1. Background introduction

In Push recommendation, the online service receives events from Kafka that need to reach users, and then selects the most suitable articles for these target users to push. The service is developed in Java and is CPU-intensive.

With the continuous development of the business, the concurrency of requests and the amount of model calculation are increasing, resulting in performance bottlenecks in engineering, serious backlog of Kafka consumption, unable to complete the distribution of target users in time, and unsatisfied business growth demands. Therefore, special performance optimization is urgently needed.

图片

2. Optimizing metrics and ideas

Our performance measurement indicator is throughput TPS, which can be known from the classic formula TPS = number of concurrent / average response time RT. To increase TPS, there are two ways:

  • Increase the number of concurrency , such as increasing the number of parallel threads of a single machine, or horizontally expanding the number of machines;
  • Reduce the average response time RT , including the execution time of application threads (business logic) and the GC time of the JVM itself.

In practice, the CPU utilization of our machines is already very high, reaching more than 80%, and the expected benefit of increasing the number of concurrency of a single machine is limited, so the main energy is devoted to reducing RT.

The following will explain in detail the hot code and JVM GC, how we analyze and locate the performance bottleneck, and use 3 tricks to increase the throughput by 100%.

Three, hot code optimization articles

How to quickly find the most time-consuming hot code in the application? With Alibaba's open source arthas tool, we obtained the CPU flame graph of the online service.

图片

Description of flame graph: The flame graph is an SVG image generated based on the perf result, which is used to display the call stack of the CPU.

The y-axis represents the call stack, with each layer being a function. The deeper the call stack, the higher the flame, with the executing function at the top and its parent function below.

The x-axis represents the number of samples. If a function occupies a wider width on the x-axis, it means that it has been sampled more times, that is, the execution time is long. Note that the x-axis does not represent time, but all call stacks combined, in alphabetical order.

The flame graph is to see which function at the top level occupies the largest width. As long as there is a "plateaus", the function may have performance issues.

The color has no special meaning, because the flame graph represents the busyness of the CPU, so generally choose a warm color.

3.1 Optimization 1: Try to avoid the native String.split method

3.1.1 Performance Bottleneck Analysis

From the flame graph, we first found that 13% of the CPU time was spent on the java.lang.String.split method.

Students who are familiar with performance optimization will know that the native split method is a performance killer with low efficiency, and it will consume a lot of resources when it is called frequently.

However, it is necessary to frequently split when processing features in business. How to optimize it?
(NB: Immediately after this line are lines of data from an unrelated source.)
/-!
# One-step scheme: the BLOCK REDUCTION LEMMA — the two one-step hypotheses descend to the section triple along common singleton generators

Support file (prover prim-ineq-prove-3 gen 15; `--supports stmt-CriticalPhenomena-4575`; memo
`run/shared/lean/prim/prim-ineq-prove-3/FINDING-G15-TH2-KERNEL.md` §3).  No definitions, no named facts, no sorries, no `native_decide`.

Setting (`…SahiOneStepCone`, `…SahiOneStepThresholdTwoPrelim`): `μ = prodBernoulli p` on `Set ι`, events `H, A, B ⊆ 2^ι`, the one-step quantities on
indicators `m′ = osMp p H (ind A) (ind B) = (1+μH)μ(HAB) − μ(H)μ(AB) − μ(HA)μ(HB)` and
`n = osN p H (ind A) (ind B) = μ(HA)μ(HB) + (1−μH)μ(HAB) + μ(H)μ(A)μ(B) − μ(HA)μ(B) − μ(HB)μ(A)`.
Let `I` be a finset of COMMON SINGLETON GENERATORS of `A, B` (`{i} ∈ A ∩ B` for `i ∈ I`; `A, B` increasing), `C = orEvent I = {ω ∩ I ≠ ∅} ⊆ A ∩ B`,
`Z = Cᶜ`, `Q = μ(Z)`, `θ = μ(C)`, and `X^ = {ω | ω ∖ I ∈ X}` the outer sections ("`I` closed"; `Z ∩ X = Z ∩ X^`, `μ(Z ∩ X) = Qμ(X^)`).

* `osMp_ind_ind_block_eq` — the EXACT identity
  `m′(H;A,B) = Q·[ m′(H^;A^,B^) + δ·β + θ·(x_H − x_A)(x_H − x_B) ]`, `x_H = μ(H^)`, `x_A = μ(H^∩A^)`, `x_B = μ(H^∩B^)`,
  `δ = μ(C∩H) − θ·x_H`, `β = (1−x_A)(1−x_B) + (x_H − x_A x_B) − μ(A^∩B^ ∖ H^)`;
* `osN_ind_ind_block_eq` — the EXACT identity `n(H;A,B) = Q²·n(H^;A^,B^) + Q²·δ·(1−μA^)(1−μB^) + μ(C∖H)·Q·μ(H^ ∖ (A^∪B^))`;
* `mul_osMp_hat_le`, `sq_mul_osN_hat_le` — for `H` increasing all extra terms are `≥ 0`, so `Q·m′(H^;A^,B^) ≤ m′(H;A,B)` and `Q²·n(H^;A^,B^) ≤ n(H;A,B)`;
* `osMp_ind_ind_nonneg_of_hat`, `osN_ind_ind_nonneg_of_hat` — **REDUCTION**: the one-step hypotheses for `(H, A, B)` follow from those for the section
  triple `(H^, A^, B^)` (which lives on the cube `F ∖ I` when `H, A, B` are determined by `F`).  Consequently, for every first slot `H` the hypotheses of
  `sahiE3_nonneg_of_ind` need only be verified on CORES — pairs of up-sets without common singleton generator, against the sections of `H`
  (for `H ⊇ Th₂(F)` the cores have `A ∩ B ⊆ H` and `…SahiOneStepThresholdTwo` is the case where they are one Harris inequality each).
-/

noncomputable section

namespace Summit.CriticalPhenomena.PercolationContinuityZ3.Theorems

namespace SahiOneStep

open MeasureTheory
open Literature.Probability.Percolation (DeterminedBy determinedBy_iff)
open Literature.Probability.LatticeModels (prodBernoulli sahiE3 prodBernoulli_real_inter_of_determinedBy prodBernoulli_harris
  prodBernoulli_harris_upper_lower)
open Literature.Probability.Percolation.DecisionTree (ind)
open SahiCdd (orEvent)
open scoped Classical
import Mathlib
import Literature.Probability.Percolation.DisjointOccurrencePow
import Literature.Probability.Percolation.PlanarDuality
import Summits.CriticalPhenomena.PercolationContinuityZ3.Theses.PercNonProliferation
import HarnessLib

/-!
# CriticalPhenomena / PercolationContinuityZ3 — route PercNonProliferation, item `SpanningBKCap`

Item `stmt-CriticalPhenomena-4451` (support, rank 9) of route
`route-CriticalPhenomena-PercNonProliferation`: the **BK cap on the number of spanning
box-clusters**. For every `p`, `k`, `n`,

`P_p(∃ k+1 points of B(n), pairwise not joined inside B(2n), each joined inside B(2n) to ∂⁻B(2n))
  ≤ P_p(B(n) ↔ ∂⁻B(2n) inside B(2n))^{k+1}`.

Proof (Grimmett, *Percolation* (1999), §2.3, Thm (2.12) and (2.14)/(2.17); van den Berg–Kesten
1985; Reimer 2000): the `k+1` points lie in pairwise distinct clusters of the open graph induced
on `B(2n)`, so the open walks joining them to `∂⁻B(2n)` inside `B(2n)` have pairwise disjoint
edge sets (a shared edge has an endpoint joined inside `B(2n)` to both points); these edge sets
are `k+1` pairwise disjoint open witnesses of the increasing local crossing event
`A = {B(n) ↔ ∂⁻B(2n) inside B(2n)} = openCrossing ↑B(2n) ↑B(n) ↑∂⁻B(2n)`, whence the event lies
in the iterated disjoint occurrence `A □ ⋯ □ A` (`k+1` factors,
`Literature.Probability.Percolation.mem_disjointOccurrencePow_of_pairwise_disjoint`), whose
probability is at most `P_p(A)^{k+1}` by the iterated BK–Reimer inequality
`Literature.Probability.Percolation.measureReal_disjointOccurrencePow_le`.

The combinatorial inclusion is proved for an arbitrary vertex type and arbitrary region /
source / target sets (`setOf_distinctClusters_subset_disjointOccurrencePow`).
-/

namespace Summit.CriticalPhenomena.PercolationContinuityZ3.Theorems

open MeasureTheory Literature.Probability.Percolation Literature.Probability.LatticeModels

section Combinatorics

variable {V : Type*}

/-- A configuration in `{x ↔ y in S}` carries an open walk from `x` to `y` all of whose vertices
lie in `S` (the induced-graph walk pushed forward to the open graph). [folklore] -/
theorem exists_openWalk_of_mem_openConnIn {ω : BondConfig V} {S : Set V} {x y : V}
    (h : ω ∈ openConnIn S x y) :
    ∃ q : (openGraph ω).Walk x y, ∀ z ∈ q.support, z ∈ S := by
  obtain ⟨hx, hy, ⟨w⟩⟩ := h
  have hS : ∀ z ∈ (w.map (SimpleGraph.Embedding.induce S).toHom).support, z ∈ S := by
    intro z hz
    rw [SimpleGraph.Walk.support_map] at hz
    obtain ⟨u, -, rfl⟩ := List.mem_map.1 hz
    exact u.2
  exact ⟨w.map (SimpleGraph.Embedding.induce S).toHom, hS⟩

/-- **Distinct clusters give disjoint crossing witnesses.** If `k+1` points of `A` are each
joined inside `S` to `B` but pairwise not joined inside `S`, then the crossing event
`openCrossing S A B` occurs `k+1` times disjointly: the edge sets of the `k+1` open walks are
pairwise disjoint open witnesses (a common edge would join two of the points inside `S`).
(Grimmett 1999, §2.3, (2.17): "there exist disjoint open paths `π₁ ∈ Π₁, …, π_k ∈ Π_k`".)
[folklore] -/
theorem setOf_distinctClusters_subset_disjointOccurrencePow (S A B : Set V) (k : ℕ) :
    {ω : BondConfig V | ∃ x : Fin (k + 1) → V, (∀ i, x i ∈ A) ∧
        (∀ i, ∃ y ∈ B, ω ∈ openConnIn S (x i) y) ∧
        ∀ i j, i ≠ j → ω ∉ openConnIn S (x i) (x j)} ⊆
      disjointOccurrencePow (openCrossing S A B) (k + 1) := by
  classical
  rintro ω ⟨x, hxA, hconn, hsep⟩
  choose y hyB hy using hconn
  have hw : ∀ i, ∃ q : (openGraph ω).Walk (x i) (y i), ∀ z ∈ q.support, z ∈ S :=
    fun i => exists_openWalk_of_mem_openConnIn (hy i)
  choose w hwS using hw
  -- the witnesses: the edge sets of the walks
  refine mem_disjointOccurrencePow_of_pairwise_disjoint (isUpperSet_openCrossing S A B)
    (fun i => {e | e ∈ (w i).edges}) (fun i e he => ?_) (fun i => ?_) (fun i j hij => ?_)
  · -- open
    exact edgeSet_openGraph_subset ω ((w i).edges_subset_edgeSet he)
  · -- each witness realises the crossing
    exact ⟨x i, hxA i, y i, hyB i, mem_openConnIn_of_walk (w i) (hwS i) fun e he => he⟩
  · -- pairwise disjoint: a common edge joins `x i` to `x j` inside `S`
    refine Set.disjoint_left.2 fun e hei hej => ?_
    simp only [Set.mem_setOf_eq] at hei hej
    induction e using Sym2.ind with
    | h u v =>
      have hui : u ∈ (w i).support := (w i).fst_mem_support_of_mem_edges hei
      have huj : u ∈ (w j).support := (w j).fst_mem_support_of_mem_edges hej
      have hi : ω ∈ openConnIn S (x i) u :=
        mem_openConnIn_of_mem_support (w i) (hwS i)
          (fun e he => edgeSet_openGraph_subset ω ((w i).edges_subset_edgeSet he)) hui
      have hj : ω ∈ openConnIn S (x j) u :=
        mem_openConnIn_of_mem_support (w j) (hwS j)
          (fun e he => edgeSet_openGraph_subset ω ((w j).edges_subset_edgeSet he)) huj
      rw [openConnIn_comm] at hj
      exact hsep i j hij (PlanarDuality.openConnIn_trans hi hj)

end Combinatorics

/-- **BK cap on the spanning count** — settles item `stmt-CriticalPhenomena-4451` (route
`PercNonProliferation`, decl `SpanningBKCap`, exact signature): for every `p`, `k`, `n`,
`P_p(∃ k+1 points of B(n) pairwise unjoined inside B(2n), each joined inside B(2n) to ∂⁻B(2n))
≤ P_p(B(n) ↔ ∂⁻B(2n) inside B(2n))^{k+1}`. The event on the left lies in the `(k+1)`-fold
disjoint occurrence of the local increasing crossing event on the right
(`setOf_distinctClusters_subset_disjointOccurrencePow`), and the iterated BK–Reimer inequality
`measureReal_disjointOccurrencePow_le` bounds the latter (Grimmett 1999, Thm (2.12), (2.14),
(2.17); van den Berg–Kesten 1985; Reimer 2000). [folklore] -/
theorem spanningBKCap_proof :
    Summit.CriticalPhenomena.PercolationContinuityZ3.Theses.PercNonProliferation.SpanningBKCap := by
  intro p k n
  have hA : IsLocalEvent (openCrossing (↑(box 3 (2 * n)) : Set (Site 3)) ↑(box 3 n)
      ↑(innerBoundary (zdGraph 3) (box 3 (2 * n)))) :=
    isLocalEvent_openCrossing _ _ _
  exact (measureReal_mono (setOf_distinctClusters_subset_disjointOccurrencePow
      (↑(box 3 (2 * n)) : Set (Site 3)) ↑(box 3 n)
      ↑(innerBoundary (zdGraph 3) (box 3 (2 * n))) k)).trans
    (measureReal_disjointOccurrencePow_le (zdGraph 3) p hA (k + 1))

end Summit.CriticalPhenomena.PercolationContinuityZ3.Theorems
/-!
# N07 [B11] (= [15] = [Balaban1985Variational]) Sect. F, S6 — **HCHART-MEET-NORM-77 AT THE RECORD, MODULO TWO NAMED LETTERS**: the chart lane's per-datum premise of the knit of record
# (MODULE 77b `…KnitMeetNormalisedTowerW`, at `Nrm := NrmOfRecordWide`) — print's (154)–(159) `∃ x_c B B′ A₁` with the centred near rows (160), the level-weighted far rows
# ((152)∕(156)–(157)), the small datum `B′`, `Letters10On A₁` and `A = A₁ + H_V B − H_V B′` — from MODULE 82a's per-datum assembly (`B := 𝟙_reach·QA`, `B′ := 0`; far rows by MODULE 78),
# a constructed componentwise `H_V`, and TWO DISPLAYED LETTERS in exact binder form: (c′) the NEAR ROWS OF THE BLOCK AVERAGES `‖(Q_{j(c)}A)(c)‖ ≤ β₁ ε δ j` on MODULE 77's near class
# (print (154)–(156): data rows (160) of `log 𝒜(U^u)` — MODULE 80 — plus the linearisation `log 𝒜_{j(c)}(e^{iη_kA}) = i·L^{j(c)−k}·Q_{j(c)}A + O(A²)`), (d′) the (158) letters of
# `A₁ := A − H_V(𝟙_reach·QA)` (k0-s1 S4's line read at MODULE 76's pinned-local `H_V`)

Cell `pub-ymgap`, seat `pub-ymgap-dag-n07-e` g26 (FAN-OUT §N07 row s3; LANE OWNER of the K0 road), MODULE 82b (INTENT-82, cell bus; part 1 = `…N07ChartRowsAtDatum`).  `--kind proof --supports
stmt-QuantumFields-20541 --as helper` (K0⁷); count-neutral; def-free; ONE theorem.  [15] = [Balaban1985Variational]; [6] = [Balaban1985RegularSpaces]; [4] = [Balaban1984PropagatorsII]; [I] = [Balaban1987RG1].

WHY.  After ⚑ LOCATED-FAR-ROW-WEIGHT's cure (77a∕b∕c, 78) the far rows of HCHART-MEET-NORM-77 are free from (T2); MODULES 79∕80∕81 serve δ-linear rows for the data `log 𝒜_{j(c)}(U^u)(c)` on
the near class.  Print's own split `B − B′ = QA` ((154)–(157): `B` = data, `B′` = (156) remainder) is charged ADDITIVELY by the `H`-door ((161)∕(164)), so the tree's chart may take
`B := 𝟙_reach·QA`, `B′ := 0` and owe exactly: (c′) the near rows of `QA` itself (δ-linear + ε², budgetable through the knit's `C` and `Q`), (d′) the ten letters (158) of
`A₁ = A − H_V(𝟙_reach·QA)`.  THIS FILE states (c′)∕(d′) as hypotheses whose binder prefix IS HCHART's and proves HCHART-MEET-NORM-77 — so the remaining chart-side debt of the K0 road is two
Lean signatures (plan g91 WORD I.45694: pens summoned, (c′) n07-w6 lineage, (d′) k0-s1 lineage).  LETTERS OFFERED TO THE KNIT: `β₁`, `t₁` = the two letters' own (abstract here),
`β₂ ε δ j := κ·L·ε_j` (ε-type far coefficient, pinned by `hβ₂`), `s′ ≥ 0` arbitrary (`B′ = 0`); HLETTERS-NORM's signs and HBUDGET-NORM are the K0 assembler's arithmetic.

WHAT IS PROVED (sorry-free; no definition; axioms standard).  ★★★ `chartMeetNorm77_of_letters (F N)` — 77b's HCHART-MEET-NORM premise VERBATIM (copied mechanically; `Nrm := NrmOfRecordWide
F N Mc ρ`) from: `L ≤ ρ` (a top binder of the knit), `0 < B₃`, `0 ≤ κ`, `hβ₂`, `0 ≤ s′`, (c′) `hQnear`, (d′) `hA1`.  Proof: `subst` the family, instantiate the two letters at the datum,
construct `H_V Bf b := Σ_c H(e_c)(b)·Bf c` as a `ℂ`-linear map, MODULE 82a `chartRows_at_datum` at `D₂ := domainsOfSeq Ω (K − n)`, `M := sideP`, `a := cornerP`.
HONEST SCOPE.  By-name assembly; (c′) and (d′) are HYPOTHESES — displayed, NOT discharged; HBUDGET-NORM not discharged here; `NrmOfRecordWide`'s door (HS3NORM side) is CONDITIONAL on
`HThm4Rec` (n07-w3 S1ᶜ); nothing of [15]∕[6]∕[4] ANALYSIS asserted; NO stub registered or closed; K0⁷ ∕ K1⁹ NOT closed; N07 NOT discharged and NOT claimable on road (β); counts unmoved
(typed 28∕28 · discharged 8∕27 per the chair); one finite 𝕋⁴ programme at fixed ε — the route closes the conditional finite-𝕋⁴ rung `BalabanLadder.UV` ONLY; the YM mass gap (Clay) is NOT
proved by any of this; nothing continuum ∕ ℝ⁴ ∕ OS.  No `sorry`, no `def`, no `instance`, no `notation`.

References: [15] (144) p. 300, (147)–(153) p. 301, (154)–(159) pp. 302–303, (160)–(166) pp. 303–304; [6] (1.131) pp. 98–99; [4] (2.1)–(2.4) p. 224, (2.20) p. 226, (2.35) p. 228,
Cor. 2.8 p. 249; [I] (0.1), (0.4) p. 251.
-/

set_option autoImplicit false

noncomputable section
open scoped BigOperators Matrix.Norms.L2Operator

namespace Summit.QuantumFields.YangMills.BalabanUVNodes.N07ChartMeetNorm77OfLetters

open Literature.MathematicalPhysics.QuantumFieldTheory.Balaban1983to89
open Literature.MathematicalPhysics.QuantumFieldTheory.Balaban1983to89.Node00
open Literature.MathematicalPhysics.QuantumFieldTheory.Balaban1983to89.B15DeterminingSets
open Literature.MathematicalPhysics.QuantumFieldTheory.Balaban1983to89.B12RegularSpaces111 (gaugeU expI grad)
open LatticeFieldCalculus (bondAvgIter)
open B15Eq112TorusCover (cover)
open B14DomainGeom (Pt Within)
open B5Eq117TorusCarriers (Mk)
open B5Eq118OneStroke (iterBlockOf)
open B5Prop12FieldsLattice (distSite distSite_nonneg)
open B7Prop1Explicit (e)
open B7Prop1Local (InBox)
open B8Eq131Cubes (sqLo sqHi box cube tLo tHi crad cube_anti)
open B11Eq115Space (levOf)
open B6SectADomainsV1 (Domains)
open B6SectAOperatorsV1 (BondIdx RE dsE QpE)
open Literature.MathematicalPhysics.QuantumFieldTheory.BalabanImbrieJaffe1984to88.BIJ85AxialPropagator411 (BondSpace)
open T4Continuum (T4Family)
open T4AxialGaugeSmallField (castSite)
open GaugeField (gaugeAct)
open Summit.QuantumFields.YangMills.Theorems.FlatCubeOpsText (Adm22)
open Summit.QuantumFields.YangMills.Theorems.K0FlatCubeOpsTextP (flatH)
open Summit.QuantumFields.YangMills.BalabanUVNodes.N07HalvingStepTopOfLocalLetters (Letters10On)
open Summit.QuantumFields.YangMills.BalabanUVNodes.N07NormalisationOfRecordWide (NrmOfRecordWide)

variable (F : T4Family) (N : ℕ) [NeZero N]
open Summit.QuantumFields.YangMills.BalabanUVNodes.N07ChartRowsAtDatum (chartRows_at_datum)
By analyzing the split source code and the usage scenarios of the project, we found 3 optimization points:

(1) Regular expressions are not used in the business, and when the native split processes the delimiter of 2 or more characters, it is processed as a regular expression by default; as we all know, the efficiency of regular expressions is low.

图片

(2) When the delimiter is a single character (and not a regular expression character), the native String.split performs performance optimization processing, but some internal conversion processing in the middle is redundant and consuming in our actual business scenario. performance.

The specific implementation is: implement segmentation processing through String.indexOf and String.substring methods, store the segmentation result in ArrayList, and finally convert ArrayList to string[] for output. In our business, in fact, list-type results are often needed, and there are two more interchanges between list and string[].

图片

(3) In the business where split is called most frequently, in fact, only the first result after split is needed; the native split method or other tools have overloaded optimization methods, you can specify the limit parameter, and you can return in advance after the limit number is met; but In business code, use str.split(delim)[0] method, which is not the best performance.

3.1.2 Optimization scheme

For business scenarios, we have customized a performance-optimized split implementation.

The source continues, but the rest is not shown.